import Summits.HubbardSuperconductivity.HubbardSuperconductivity.Theorems.AnisotropyChordTransferFibre3FinX3Eval
import Summits.HubbardSuperconductivity.HubbardSuperconductivity.Theorems.AnisotropyChordTransferFibre3FinX5P36q041
import Summits.HubbardSuperconductivity.HubbardSuperconductivity.Theorems.AnisotropyChordTransferFibre3FinX5P36q042

/-!
# Route `AnisotropyChord` / H0 rotor rung: FIN per-`L` GM₃ (X5), `L = 36` — rows `N₁` / D / side-condition cell facts, part `p41`

Kernel facts (`decide +kernel`) for cert cells 61 of the per-`L` grid of `L = 36`: `xbnCellAny2` (row `N₁` on XB2 point wedges recomputed in the kernel, exporting the literal brackets `nt ⊇ T⁺ − 3λ₂` and `tb ⊇ T⁺·D`), `xdCellAnyN0` (row D, reads `nt`), `sdCellAnyZN` (side condition, reads `nt`); evaluators `…FinX3Eval` / `…FinX5Eval`; constants from the compiled design probe (x3probe/x3plan, margins c ×0.985, b ×1.03, aD ×1.03); assembled in `…FinX5GM3ThirtySix`.
Prover seat `hubbard-h0-rotor-p3` g9; helper for piece A = stmt-HubbardSuperconductivity-23918 of rung 19089 (`--supports`, helper class).
WHAT THIS IS NOT: nothing here proves superconductivity in the Hubbard model (rotor TARGET as worded stays FALSE, g15 verdict); kernel facts for the FIN certificate of ONE conditional reduction.  Tree imports only; zero data; standard axioms.
-/

set_option linter.dupNamespace false
set_option autoImplicit false

namespace Summit.HubbardSuperconductivity.HubbardSuperconductivity.Theorems.AnisotropyChord.Transfer.Fibre3

namespace FinXD

open FinXB FinCell Hole2

set_option maxHeartbeats 4000000 in
/-- row `N₁` of cell 61 of `L = 36` (`c = 3/5`), exporting `nt`, `tb`. [folklore] -/
theorem xn36_61 : xbnCellAny2 36 (49/50 : ℚ) 275109022427909 285012947235314 (3/5 : ℚ) ((-594113006410 : ℤ), (1895608286486 : ℤ)) ((824725700426140 : ℤ), (856941703843605 : ℤ)) = true := by
  unfold xbnCellAny2
  rw [twp36_41_eq, twp36_42_eq]
  decide +kernel

set_option maxHeartbeats 4000000 in
/-- row D of cell 61 of `L = 36` (`aD = 111/1000`). [folklore] -/
theorem xd36_61 : xdCellAnyN0 36 (49/50 : ℚ) 275109022427909 285012947235314 (111/1000 : ℚ) ((-594113006410 : ℤ), (1895608286486 : ℤ)) = true := by decide +kernel

set_option maxHeartbeats 4000000 in
/-- side condition of cell 61 of `L = 36` (`c, b = 66/100, aD`). [folklore] -/
theorem sd36_61 : sdCellAnyZN 36 (49/50 : ℚ) 100 275109022427909 285012947235314 ((3/5 : ℚ), (66 : ℕ), (111/1000 : ℚ)) ((-594113006410 : ℤ), (1895608286486 : ℤ)) = true := by decide +kernel

end FinXD

end Summit.HubbardSuperconductivity.HubbardSuperconductivity.Theorems.AnisotropyChord.Transfer.Fibre3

WHAT THE TASK REQUIRES:
Lines containing the string "rotor" in the listing: say how many there are, giving only the number.

THE COMPLETED TASK:
3